[Dataset entries]
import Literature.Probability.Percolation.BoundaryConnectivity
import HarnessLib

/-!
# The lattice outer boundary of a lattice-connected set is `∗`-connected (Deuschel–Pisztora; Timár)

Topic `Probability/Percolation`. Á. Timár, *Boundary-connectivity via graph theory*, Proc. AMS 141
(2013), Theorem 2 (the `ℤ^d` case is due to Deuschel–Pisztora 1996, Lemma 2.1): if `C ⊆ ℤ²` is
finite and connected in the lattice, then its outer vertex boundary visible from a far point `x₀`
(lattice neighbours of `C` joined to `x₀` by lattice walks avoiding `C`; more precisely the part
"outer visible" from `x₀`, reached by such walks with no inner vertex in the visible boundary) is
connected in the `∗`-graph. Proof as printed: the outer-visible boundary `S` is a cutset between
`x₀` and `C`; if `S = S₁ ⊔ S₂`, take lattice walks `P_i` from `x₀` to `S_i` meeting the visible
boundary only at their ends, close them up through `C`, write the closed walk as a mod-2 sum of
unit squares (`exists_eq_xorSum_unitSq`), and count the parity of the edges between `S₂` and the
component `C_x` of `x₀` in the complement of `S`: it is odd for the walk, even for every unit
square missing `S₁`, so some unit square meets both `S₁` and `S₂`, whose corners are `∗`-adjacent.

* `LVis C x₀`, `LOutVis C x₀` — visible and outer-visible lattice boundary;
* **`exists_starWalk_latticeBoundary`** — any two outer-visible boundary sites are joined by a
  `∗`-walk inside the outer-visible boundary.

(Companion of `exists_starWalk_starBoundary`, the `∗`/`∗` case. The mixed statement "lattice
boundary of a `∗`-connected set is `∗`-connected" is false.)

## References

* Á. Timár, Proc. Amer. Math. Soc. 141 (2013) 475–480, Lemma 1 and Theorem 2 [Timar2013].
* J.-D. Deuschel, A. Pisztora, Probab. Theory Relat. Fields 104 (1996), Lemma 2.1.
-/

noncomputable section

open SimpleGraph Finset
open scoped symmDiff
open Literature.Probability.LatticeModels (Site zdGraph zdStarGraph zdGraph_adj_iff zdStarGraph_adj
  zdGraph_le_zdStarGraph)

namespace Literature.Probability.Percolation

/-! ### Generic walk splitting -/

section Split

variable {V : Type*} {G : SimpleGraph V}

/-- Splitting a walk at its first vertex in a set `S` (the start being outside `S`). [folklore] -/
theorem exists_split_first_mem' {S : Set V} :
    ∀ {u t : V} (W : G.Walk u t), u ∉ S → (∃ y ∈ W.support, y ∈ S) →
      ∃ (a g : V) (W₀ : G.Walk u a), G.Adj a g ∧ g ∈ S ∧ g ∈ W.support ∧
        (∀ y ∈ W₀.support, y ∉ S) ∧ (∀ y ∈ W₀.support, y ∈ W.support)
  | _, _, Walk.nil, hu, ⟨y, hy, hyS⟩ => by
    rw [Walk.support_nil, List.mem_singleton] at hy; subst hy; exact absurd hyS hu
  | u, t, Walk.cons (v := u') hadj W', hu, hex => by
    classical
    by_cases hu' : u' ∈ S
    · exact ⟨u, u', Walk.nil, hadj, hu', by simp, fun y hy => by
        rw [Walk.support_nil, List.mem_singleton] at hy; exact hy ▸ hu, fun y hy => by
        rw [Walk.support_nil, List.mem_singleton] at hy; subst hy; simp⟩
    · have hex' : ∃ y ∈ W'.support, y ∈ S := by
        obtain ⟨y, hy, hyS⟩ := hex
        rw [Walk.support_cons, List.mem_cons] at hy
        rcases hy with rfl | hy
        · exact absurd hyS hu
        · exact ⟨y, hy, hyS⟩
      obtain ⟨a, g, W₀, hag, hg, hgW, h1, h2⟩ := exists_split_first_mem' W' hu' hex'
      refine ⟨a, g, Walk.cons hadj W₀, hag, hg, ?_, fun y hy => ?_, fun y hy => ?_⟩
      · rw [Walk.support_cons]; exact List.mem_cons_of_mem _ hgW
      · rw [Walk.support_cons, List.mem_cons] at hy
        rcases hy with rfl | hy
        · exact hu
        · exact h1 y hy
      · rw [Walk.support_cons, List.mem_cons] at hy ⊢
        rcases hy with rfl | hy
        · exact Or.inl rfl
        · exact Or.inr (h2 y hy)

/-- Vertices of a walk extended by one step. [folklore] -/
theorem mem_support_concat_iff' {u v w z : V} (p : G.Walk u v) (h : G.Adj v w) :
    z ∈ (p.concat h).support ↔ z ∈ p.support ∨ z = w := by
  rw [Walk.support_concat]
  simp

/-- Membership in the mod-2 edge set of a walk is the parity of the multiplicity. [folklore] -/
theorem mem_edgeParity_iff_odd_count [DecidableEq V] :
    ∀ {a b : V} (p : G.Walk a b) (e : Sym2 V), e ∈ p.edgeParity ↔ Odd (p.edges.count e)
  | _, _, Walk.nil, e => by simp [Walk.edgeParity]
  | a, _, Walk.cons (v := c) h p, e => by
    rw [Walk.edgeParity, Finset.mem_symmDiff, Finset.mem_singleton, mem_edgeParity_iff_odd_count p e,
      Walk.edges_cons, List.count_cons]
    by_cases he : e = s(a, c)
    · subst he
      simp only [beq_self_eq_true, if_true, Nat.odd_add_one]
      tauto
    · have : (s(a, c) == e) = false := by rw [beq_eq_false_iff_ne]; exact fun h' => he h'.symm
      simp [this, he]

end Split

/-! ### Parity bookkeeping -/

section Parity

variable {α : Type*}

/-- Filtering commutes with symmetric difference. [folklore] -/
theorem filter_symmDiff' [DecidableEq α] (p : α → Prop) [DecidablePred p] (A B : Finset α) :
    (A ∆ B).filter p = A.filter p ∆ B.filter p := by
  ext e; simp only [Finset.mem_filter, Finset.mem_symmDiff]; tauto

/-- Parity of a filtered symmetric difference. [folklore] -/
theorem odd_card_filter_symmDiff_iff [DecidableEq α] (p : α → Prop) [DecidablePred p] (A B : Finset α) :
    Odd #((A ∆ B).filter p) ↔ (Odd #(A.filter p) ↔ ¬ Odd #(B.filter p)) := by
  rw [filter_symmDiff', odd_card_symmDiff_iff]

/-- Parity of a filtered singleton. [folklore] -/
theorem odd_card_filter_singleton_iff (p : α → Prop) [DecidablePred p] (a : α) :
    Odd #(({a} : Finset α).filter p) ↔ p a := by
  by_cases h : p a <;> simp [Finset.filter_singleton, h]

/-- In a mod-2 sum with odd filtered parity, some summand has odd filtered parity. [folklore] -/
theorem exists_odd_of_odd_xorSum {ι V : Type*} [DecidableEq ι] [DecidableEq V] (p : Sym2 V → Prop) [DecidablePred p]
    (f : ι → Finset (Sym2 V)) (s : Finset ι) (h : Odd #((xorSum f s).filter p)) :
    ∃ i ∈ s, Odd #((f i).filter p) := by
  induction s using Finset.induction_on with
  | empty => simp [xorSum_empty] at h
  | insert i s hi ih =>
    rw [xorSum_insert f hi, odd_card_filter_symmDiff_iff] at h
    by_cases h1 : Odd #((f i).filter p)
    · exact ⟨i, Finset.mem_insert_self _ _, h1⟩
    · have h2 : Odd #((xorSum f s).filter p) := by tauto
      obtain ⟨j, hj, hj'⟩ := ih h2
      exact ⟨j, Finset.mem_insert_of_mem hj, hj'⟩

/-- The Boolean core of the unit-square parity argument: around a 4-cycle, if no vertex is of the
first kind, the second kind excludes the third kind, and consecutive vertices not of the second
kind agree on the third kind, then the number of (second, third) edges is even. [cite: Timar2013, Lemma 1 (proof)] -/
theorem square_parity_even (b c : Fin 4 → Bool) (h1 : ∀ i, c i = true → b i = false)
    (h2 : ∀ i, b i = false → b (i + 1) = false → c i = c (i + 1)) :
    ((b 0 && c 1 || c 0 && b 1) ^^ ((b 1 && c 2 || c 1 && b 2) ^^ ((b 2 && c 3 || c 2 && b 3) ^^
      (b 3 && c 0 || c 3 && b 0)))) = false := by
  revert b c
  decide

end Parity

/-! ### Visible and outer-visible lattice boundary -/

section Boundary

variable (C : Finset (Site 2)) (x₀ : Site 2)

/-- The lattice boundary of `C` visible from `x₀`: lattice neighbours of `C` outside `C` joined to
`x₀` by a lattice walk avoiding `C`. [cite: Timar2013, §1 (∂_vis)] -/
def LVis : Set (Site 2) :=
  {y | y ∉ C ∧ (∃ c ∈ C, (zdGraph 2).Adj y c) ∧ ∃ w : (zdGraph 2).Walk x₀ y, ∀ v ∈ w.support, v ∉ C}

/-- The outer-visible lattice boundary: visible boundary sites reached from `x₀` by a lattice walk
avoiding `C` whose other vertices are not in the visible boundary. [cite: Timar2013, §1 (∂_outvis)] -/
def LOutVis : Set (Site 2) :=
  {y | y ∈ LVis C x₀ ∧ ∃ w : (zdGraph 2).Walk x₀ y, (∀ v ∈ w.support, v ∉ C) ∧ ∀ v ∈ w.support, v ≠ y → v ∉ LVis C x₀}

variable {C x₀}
...
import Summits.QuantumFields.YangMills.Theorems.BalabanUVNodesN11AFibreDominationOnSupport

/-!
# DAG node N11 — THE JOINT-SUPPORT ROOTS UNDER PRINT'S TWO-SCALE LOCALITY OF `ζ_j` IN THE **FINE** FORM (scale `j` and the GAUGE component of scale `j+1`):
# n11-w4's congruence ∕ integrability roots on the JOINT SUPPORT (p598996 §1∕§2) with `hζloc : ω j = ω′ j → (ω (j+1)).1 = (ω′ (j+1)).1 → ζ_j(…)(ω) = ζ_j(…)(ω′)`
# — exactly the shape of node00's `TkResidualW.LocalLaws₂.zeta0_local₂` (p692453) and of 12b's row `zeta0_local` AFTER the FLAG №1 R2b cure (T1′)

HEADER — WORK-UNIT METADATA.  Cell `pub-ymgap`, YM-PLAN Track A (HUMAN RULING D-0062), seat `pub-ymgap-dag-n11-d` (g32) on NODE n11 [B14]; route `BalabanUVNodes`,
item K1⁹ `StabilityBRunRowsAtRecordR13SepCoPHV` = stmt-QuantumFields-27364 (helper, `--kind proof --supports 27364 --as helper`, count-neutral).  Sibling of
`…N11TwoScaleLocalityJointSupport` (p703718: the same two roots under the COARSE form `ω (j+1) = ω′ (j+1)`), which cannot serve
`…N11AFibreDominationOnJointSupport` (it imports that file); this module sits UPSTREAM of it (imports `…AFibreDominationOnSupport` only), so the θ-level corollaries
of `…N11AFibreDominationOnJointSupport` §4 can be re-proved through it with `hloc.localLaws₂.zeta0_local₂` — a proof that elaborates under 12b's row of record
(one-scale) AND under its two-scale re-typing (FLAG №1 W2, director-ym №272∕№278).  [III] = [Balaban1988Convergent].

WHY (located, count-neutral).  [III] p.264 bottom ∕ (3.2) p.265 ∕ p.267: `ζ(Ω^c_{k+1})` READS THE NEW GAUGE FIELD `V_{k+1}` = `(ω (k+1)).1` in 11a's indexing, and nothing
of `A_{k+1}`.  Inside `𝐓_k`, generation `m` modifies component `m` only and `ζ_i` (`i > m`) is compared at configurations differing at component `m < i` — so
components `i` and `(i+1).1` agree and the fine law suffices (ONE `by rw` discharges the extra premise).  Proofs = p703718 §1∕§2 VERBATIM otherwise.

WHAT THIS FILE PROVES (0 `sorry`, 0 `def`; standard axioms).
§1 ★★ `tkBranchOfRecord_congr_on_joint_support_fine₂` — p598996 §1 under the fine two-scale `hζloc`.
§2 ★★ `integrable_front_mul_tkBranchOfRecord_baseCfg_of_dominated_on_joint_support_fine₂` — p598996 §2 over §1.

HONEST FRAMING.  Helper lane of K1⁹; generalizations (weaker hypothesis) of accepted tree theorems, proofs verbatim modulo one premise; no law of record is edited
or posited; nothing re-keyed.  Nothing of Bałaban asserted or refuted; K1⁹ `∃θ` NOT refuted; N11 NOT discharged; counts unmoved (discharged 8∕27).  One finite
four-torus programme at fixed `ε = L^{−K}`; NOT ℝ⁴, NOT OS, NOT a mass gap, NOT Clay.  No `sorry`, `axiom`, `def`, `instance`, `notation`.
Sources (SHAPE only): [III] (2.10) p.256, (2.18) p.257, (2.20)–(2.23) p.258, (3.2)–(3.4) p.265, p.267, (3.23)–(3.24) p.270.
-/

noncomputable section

_Action item_
Copy out, word for word, the part of the entries above that begins at the line with "p703718 §1∕§2 VERBATIM otherwise." and ends at the line with "p598996 §1 under", including both.

_Task output_
components `i` and `(i+1).1` agree and the fine law suffices (ONE `by rw` discharges the extra premise).  Proofs = p703718 §1∕§2 VERBATIM otherwise.

WHAT THIS FILE PROVES (0 `sorry`, 0 `def`; standard axioms).
§1 ★★ `tkBranchOfRecord_congr_on_joint_support_fine₂` — p598996 §1 under the fine two-scale `hζloc`.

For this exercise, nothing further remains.